[[ GIVEN DATA, beginning ]]
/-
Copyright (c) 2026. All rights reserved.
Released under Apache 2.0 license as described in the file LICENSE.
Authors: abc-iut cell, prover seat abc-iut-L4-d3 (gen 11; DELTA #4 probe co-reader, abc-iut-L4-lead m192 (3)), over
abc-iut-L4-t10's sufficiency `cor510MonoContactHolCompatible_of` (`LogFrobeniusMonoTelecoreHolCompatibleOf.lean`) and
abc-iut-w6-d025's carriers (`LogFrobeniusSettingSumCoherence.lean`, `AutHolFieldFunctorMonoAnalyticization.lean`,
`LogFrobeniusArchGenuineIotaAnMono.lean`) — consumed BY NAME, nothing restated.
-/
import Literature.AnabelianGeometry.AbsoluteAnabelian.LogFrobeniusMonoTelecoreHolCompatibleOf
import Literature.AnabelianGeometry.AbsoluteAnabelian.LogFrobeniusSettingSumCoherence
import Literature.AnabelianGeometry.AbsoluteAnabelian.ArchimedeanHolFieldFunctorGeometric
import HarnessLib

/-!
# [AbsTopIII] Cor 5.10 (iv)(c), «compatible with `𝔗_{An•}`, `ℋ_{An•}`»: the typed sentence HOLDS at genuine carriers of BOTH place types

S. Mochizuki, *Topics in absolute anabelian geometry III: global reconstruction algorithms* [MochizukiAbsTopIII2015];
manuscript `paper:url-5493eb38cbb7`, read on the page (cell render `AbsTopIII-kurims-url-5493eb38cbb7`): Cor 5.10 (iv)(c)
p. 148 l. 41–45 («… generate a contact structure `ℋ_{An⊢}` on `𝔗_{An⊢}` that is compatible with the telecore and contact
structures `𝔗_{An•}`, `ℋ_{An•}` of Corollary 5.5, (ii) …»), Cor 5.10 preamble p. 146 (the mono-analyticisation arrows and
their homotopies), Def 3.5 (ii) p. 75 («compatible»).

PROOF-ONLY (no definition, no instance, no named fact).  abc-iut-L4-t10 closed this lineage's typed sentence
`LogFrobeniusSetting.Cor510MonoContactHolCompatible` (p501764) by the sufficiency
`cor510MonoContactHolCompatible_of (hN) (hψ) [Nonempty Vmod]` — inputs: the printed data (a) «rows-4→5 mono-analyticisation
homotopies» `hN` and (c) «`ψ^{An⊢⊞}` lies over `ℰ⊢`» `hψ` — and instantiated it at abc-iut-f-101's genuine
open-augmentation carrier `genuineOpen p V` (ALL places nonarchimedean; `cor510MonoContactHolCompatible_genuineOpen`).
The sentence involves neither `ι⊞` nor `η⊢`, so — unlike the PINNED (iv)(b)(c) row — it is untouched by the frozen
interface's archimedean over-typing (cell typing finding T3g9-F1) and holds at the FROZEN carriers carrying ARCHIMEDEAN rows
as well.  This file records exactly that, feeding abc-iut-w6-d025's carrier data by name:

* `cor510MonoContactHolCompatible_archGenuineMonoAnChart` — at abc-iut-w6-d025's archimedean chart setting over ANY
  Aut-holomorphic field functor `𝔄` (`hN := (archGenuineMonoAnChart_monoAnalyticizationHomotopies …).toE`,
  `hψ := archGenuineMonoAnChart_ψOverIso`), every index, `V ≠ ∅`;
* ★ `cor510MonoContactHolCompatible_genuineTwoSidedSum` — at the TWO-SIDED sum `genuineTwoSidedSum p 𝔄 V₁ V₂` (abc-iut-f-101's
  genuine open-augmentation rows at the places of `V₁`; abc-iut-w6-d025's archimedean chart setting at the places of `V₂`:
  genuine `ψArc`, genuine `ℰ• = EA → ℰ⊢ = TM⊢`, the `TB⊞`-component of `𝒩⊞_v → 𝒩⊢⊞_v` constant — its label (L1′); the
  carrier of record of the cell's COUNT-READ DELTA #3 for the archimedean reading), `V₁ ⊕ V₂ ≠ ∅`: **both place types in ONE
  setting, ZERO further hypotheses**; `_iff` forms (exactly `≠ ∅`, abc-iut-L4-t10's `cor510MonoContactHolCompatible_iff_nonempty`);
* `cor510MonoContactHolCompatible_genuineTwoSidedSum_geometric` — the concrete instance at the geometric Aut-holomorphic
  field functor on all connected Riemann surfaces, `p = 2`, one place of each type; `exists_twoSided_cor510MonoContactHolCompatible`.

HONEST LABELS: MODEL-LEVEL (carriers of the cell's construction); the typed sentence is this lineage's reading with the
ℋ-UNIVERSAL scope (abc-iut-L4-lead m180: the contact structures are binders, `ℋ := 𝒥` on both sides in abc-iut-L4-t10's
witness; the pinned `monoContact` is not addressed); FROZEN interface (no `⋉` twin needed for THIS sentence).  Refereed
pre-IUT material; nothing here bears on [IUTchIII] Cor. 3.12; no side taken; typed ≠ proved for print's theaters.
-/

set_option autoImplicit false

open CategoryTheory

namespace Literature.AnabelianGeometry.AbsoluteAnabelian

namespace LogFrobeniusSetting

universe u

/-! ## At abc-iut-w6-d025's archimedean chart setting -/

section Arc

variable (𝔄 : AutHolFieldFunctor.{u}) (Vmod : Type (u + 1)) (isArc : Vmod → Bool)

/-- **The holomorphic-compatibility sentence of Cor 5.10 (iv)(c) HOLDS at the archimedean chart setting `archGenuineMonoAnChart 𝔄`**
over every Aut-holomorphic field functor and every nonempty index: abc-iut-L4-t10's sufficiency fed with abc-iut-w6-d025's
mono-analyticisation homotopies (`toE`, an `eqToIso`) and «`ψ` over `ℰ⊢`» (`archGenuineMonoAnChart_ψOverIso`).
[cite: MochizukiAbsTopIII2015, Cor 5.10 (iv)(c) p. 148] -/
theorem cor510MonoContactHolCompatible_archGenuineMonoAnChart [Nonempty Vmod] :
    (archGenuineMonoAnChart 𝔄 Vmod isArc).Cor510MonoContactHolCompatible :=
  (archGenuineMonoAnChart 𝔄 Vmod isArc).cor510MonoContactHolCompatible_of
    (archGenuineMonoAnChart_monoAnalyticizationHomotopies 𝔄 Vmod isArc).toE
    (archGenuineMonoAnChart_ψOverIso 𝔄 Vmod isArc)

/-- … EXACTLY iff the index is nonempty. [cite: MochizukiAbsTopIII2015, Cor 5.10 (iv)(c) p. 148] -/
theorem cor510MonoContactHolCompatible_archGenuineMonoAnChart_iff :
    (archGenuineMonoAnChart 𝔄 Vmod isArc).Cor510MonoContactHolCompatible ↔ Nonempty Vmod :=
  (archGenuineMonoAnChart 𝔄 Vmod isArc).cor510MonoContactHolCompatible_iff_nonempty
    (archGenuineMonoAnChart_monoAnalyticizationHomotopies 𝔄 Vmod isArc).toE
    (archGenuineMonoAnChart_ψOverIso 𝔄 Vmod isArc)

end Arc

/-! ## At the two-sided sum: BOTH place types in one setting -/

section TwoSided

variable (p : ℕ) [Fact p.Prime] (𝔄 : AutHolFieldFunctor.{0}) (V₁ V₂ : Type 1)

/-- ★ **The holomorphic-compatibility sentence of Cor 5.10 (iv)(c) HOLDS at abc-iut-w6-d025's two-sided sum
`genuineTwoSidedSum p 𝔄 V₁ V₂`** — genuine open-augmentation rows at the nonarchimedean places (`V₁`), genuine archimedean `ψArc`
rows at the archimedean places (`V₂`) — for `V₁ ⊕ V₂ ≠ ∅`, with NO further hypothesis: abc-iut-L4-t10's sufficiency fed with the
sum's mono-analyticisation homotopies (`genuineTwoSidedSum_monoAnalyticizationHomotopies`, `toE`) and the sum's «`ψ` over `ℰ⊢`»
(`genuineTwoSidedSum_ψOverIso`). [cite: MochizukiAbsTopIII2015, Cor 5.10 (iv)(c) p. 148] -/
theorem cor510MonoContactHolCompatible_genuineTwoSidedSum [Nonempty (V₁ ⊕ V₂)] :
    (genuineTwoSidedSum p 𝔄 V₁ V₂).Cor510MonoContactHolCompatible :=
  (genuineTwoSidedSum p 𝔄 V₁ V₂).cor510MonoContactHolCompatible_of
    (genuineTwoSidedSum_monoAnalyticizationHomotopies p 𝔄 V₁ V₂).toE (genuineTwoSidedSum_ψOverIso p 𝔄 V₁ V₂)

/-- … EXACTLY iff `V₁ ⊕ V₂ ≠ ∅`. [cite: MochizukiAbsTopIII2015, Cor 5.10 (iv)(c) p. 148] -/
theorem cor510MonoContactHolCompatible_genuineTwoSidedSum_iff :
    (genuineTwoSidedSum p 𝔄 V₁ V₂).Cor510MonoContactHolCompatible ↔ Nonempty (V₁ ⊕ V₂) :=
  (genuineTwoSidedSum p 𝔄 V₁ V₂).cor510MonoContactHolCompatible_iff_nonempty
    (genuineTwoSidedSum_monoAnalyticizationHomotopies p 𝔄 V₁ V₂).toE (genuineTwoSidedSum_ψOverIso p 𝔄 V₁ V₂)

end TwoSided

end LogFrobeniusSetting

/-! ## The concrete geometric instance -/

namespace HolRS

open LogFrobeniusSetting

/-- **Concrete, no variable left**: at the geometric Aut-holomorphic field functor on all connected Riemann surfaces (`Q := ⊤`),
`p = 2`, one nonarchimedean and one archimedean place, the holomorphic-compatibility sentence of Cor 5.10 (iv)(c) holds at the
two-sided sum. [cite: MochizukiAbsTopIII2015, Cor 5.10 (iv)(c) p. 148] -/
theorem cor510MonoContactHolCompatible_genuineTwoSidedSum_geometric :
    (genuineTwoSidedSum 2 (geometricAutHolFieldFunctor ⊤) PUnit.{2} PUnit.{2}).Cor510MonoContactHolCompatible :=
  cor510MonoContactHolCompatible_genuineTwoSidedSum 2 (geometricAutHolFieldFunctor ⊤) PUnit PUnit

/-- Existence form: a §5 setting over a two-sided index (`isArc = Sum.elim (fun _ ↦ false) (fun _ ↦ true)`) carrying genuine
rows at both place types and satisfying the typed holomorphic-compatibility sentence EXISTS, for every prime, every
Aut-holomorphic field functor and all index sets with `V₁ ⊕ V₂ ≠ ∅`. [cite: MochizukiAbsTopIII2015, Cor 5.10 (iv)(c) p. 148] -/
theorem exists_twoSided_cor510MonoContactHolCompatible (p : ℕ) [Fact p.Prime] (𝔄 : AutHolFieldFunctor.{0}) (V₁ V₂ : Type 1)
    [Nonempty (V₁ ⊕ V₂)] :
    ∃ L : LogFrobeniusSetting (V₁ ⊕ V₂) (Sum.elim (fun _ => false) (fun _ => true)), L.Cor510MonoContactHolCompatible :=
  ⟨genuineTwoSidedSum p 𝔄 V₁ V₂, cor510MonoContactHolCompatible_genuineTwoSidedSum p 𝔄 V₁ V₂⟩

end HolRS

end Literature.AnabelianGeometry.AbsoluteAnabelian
[[ GIVEN DATA, end ]]
[[ GIVEN DATA, beginning ]]
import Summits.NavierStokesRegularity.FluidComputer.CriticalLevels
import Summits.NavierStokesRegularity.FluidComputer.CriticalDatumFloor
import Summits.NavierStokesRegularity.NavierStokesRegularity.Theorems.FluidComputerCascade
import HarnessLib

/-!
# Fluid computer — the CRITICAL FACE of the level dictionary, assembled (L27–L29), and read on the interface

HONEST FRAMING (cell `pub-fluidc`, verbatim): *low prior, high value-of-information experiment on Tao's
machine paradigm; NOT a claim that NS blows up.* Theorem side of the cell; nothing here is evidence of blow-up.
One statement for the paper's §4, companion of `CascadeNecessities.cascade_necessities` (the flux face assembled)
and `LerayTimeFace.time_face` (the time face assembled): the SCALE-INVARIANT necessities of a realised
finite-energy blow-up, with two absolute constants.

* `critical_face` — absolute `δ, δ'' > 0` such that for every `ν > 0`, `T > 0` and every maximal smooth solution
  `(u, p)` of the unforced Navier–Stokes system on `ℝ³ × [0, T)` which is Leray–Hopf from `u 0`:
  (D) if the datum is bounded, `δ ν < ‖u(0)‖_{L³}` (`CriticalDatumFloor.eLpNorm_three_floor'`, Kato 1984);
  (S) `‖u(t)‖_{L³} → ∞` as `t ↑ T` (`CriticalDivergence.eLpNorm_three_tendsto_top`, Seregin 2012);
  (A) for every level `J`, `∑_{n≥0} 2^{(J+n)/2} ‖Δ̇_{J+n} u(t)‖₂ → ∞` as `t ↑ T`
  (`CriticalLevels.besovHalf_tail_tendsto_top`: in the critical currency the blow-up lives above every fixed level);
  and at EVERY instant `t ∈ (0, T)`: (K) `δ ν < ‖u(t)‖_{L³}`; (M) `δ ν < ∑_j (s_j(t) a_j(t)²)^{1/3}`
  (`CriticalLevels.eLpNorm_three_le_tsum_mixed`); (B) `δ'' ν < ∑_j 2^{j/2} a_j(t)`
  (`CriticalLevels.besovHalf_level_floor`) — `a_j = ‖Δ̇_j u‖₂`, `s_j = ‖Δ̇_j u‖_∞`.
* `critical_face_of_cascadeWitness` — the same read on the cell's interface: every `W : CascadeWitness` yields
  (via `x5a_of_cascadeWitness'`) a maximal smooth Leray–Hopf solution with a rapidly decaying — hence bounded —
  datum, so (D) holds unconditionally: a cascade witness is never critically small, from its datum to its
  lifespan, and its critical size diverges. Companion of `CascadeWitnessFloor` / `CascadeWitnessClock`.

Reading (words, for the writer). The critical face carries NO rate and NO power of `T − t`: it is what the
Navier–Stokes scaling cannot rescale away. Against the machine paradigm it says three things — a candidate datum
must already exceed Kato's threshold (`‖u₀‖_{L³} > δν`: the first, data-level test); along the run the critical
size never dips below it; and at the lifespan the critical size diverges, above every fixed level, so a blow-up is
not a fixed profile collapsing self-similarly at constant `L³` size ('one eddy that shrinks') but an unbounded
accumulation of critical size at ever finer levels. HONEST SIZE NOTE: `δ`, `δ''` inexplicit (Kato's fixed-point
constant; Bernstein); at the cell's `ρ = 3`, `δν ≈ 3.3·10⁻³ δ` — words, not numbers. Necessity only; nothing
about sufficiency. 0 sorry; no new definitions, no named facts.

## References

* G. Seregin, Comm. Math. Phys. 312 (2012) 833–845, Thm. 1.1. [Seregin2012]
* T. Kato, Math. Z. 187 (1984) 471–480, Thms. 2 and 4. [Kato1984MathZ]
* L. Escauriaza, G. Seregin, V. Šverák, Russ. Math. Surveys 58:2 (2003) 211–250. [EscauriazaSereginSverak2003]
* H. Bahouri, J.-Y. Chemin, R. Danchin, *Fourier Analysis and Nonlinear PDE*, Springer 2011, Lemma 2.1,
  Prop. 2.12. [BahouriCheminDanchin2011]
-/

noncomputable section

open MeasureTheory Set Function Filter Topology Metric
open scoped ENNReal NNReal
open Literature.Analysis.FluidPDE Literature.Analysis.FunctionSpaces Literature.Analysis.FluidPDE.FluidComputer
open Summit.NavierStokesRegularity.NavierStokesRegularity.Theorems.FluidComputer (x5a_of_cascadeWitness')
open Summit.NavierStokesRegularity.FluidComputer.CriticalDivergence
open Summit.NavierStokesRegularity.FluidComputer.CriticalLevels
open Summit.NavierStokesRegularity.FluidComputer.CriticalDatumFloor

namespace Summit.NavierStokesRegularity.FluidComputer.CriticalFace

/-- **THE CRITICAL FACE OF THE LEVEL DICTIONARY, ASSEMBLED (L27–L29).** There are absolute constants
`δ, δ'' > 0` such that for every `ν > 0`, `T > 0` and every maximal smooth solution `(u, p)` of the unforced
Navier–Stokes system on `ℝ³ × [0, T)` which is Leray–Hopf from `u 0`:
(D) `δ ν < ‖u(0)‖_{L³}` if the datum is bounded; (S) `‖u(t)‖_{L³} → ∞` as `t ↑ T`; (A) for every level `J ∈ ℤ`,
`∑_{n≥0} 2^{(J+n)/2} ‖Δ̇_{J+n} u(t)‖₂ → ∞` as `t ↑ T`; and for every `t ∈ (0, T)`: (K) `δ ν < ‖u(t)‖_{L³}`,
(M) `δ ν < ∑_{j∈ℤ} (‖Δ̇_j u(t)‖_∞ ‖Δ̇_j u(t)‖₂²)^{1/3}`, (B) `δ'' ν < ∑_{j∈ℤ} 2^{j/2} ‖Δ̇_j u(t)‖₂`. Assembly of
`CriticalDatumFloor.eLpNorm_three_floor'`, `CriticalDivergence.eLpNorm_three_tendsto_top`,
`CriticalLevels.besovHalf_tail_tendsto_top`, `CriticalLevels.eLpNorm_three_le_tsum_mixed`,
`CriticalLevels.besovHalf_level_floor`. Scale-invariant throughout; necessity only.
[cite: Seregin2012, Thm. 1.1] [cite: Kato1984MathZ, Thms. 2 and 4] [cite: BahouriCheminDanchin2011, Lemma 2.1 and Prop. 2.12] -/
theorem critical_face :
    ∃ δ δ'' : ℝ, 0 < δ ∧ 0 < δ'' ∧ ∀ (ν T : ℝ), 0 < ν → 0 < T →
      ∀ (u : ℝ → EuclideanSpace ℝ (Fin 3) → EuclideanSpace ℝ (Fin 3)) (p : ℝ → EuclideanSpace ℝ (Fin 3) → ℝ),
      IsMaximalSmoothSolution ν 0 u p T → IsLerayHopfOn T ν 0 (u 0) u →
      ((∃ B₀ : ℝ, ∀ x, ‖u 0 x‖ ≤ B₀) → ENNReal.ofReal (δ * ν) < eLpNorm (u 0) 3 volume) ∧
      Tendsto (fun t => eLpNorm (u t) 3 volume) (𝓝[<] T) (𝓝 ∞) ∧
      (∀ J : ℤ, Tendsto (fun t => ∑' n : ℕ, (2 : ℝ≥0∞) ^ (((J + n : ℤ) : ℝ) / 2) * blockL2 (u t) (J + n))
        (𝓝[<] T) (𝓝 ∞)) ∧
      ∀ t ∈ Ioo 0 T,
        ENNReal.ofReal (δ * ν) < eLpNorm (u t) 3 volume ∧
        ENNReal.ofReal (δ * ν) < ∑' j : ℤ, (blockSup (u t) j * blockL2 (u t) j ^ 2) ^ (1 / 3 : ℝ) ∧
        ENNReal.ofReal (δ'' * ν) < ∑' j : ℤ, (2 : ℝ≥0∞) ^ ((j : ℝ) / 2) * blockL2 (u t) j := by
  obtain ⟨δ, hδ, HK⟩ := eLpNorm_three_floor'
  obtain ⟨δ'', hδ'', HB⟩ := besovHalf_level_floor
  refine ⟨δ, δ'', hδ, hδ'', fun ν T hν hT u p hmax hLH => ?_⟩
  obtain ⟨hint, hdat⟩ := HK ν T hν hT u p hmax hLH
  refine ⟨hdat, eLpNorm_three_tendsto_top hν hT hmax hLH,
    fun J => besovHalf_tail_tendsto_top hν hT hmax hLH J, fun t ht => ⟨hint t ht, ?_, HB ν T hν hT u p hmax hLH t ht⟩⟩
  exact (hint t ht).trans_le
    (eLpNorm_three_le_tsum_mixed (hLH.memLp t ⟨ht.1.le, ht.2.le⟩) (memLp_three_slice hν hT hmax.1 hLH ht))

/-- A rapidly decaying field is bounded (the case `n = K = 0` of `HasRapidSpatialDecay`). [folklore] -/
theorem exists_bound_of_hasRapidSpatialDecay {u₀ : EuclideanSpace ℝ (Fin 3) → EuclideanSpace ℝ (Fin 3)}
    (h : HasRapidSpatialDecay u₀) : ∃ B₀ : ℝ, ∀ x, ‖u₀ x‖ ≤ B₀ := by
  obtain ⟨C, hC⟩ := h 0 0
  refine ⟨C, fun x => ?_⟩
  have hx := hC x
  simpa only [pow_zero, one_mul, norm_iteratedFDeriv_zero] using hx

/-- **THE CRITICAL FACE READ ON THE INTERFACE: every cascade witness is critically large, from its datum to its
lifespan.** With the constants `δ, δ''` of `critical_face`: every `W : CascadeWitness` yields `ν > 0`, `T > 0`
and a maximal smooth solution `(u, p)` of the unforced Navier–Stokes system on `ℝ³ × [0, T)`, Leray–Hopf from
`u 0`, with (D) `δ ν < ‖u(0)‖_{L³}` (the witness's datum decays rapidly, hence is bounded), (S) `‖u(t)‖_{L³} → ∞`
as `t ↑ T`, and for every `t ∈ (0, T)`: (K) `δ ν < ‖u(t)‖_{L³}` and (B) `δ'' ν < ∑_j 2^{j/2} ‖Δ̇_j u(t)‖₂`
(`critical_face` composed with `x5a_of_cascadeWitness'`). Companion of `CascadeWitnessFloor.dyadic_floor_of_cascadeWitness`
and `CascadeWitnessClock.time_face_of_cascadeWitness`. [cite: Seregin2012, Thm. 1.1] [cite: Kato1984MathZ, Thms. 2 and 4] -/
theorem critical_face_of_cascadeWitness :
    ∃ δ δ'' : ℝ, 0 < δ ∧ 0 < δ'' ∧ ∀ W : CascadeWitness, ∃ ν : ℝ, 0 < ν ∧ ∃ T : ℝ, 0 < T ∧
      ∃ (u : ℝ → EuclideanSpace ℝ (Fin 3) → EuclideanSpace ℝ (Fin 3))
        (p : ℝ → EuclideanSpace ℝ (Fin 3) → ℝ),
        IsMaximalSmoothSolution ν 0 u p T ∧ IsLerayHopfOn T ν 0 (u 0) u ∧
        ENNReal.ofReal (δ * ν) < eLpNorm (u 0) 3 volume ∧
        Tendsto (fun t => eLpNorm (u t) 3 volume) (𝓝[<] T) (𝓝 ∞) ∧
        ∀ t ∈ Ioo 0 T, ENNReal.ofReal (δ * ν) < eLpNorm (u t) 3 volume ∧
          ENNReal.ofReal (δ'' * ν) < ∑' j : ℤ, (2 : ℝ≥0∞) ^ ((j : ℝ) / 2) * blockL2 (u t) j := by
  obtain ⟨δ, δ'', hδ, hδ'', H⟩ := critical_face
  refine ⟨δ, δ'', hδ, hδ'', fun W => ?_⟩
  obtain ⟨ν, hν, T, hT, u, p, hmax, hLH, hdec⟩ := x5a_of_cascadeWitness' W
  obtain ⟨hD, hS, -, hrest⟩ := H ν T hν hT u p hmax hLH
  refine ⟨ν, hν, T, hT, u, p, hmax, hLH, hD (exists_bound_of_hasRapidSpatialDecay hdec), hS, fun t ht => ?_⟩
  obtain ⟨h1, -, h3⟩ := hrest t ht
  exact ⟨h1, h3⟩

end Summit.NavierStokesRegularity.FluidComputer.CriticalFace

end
[[ GIVEN DATA, end ]]
▸ PROBLEM STATEMENT:
Given the entries above, say how many lines include the word "elim", and write nothing besides the number.

▸ RESULT OF THIS TASK:
2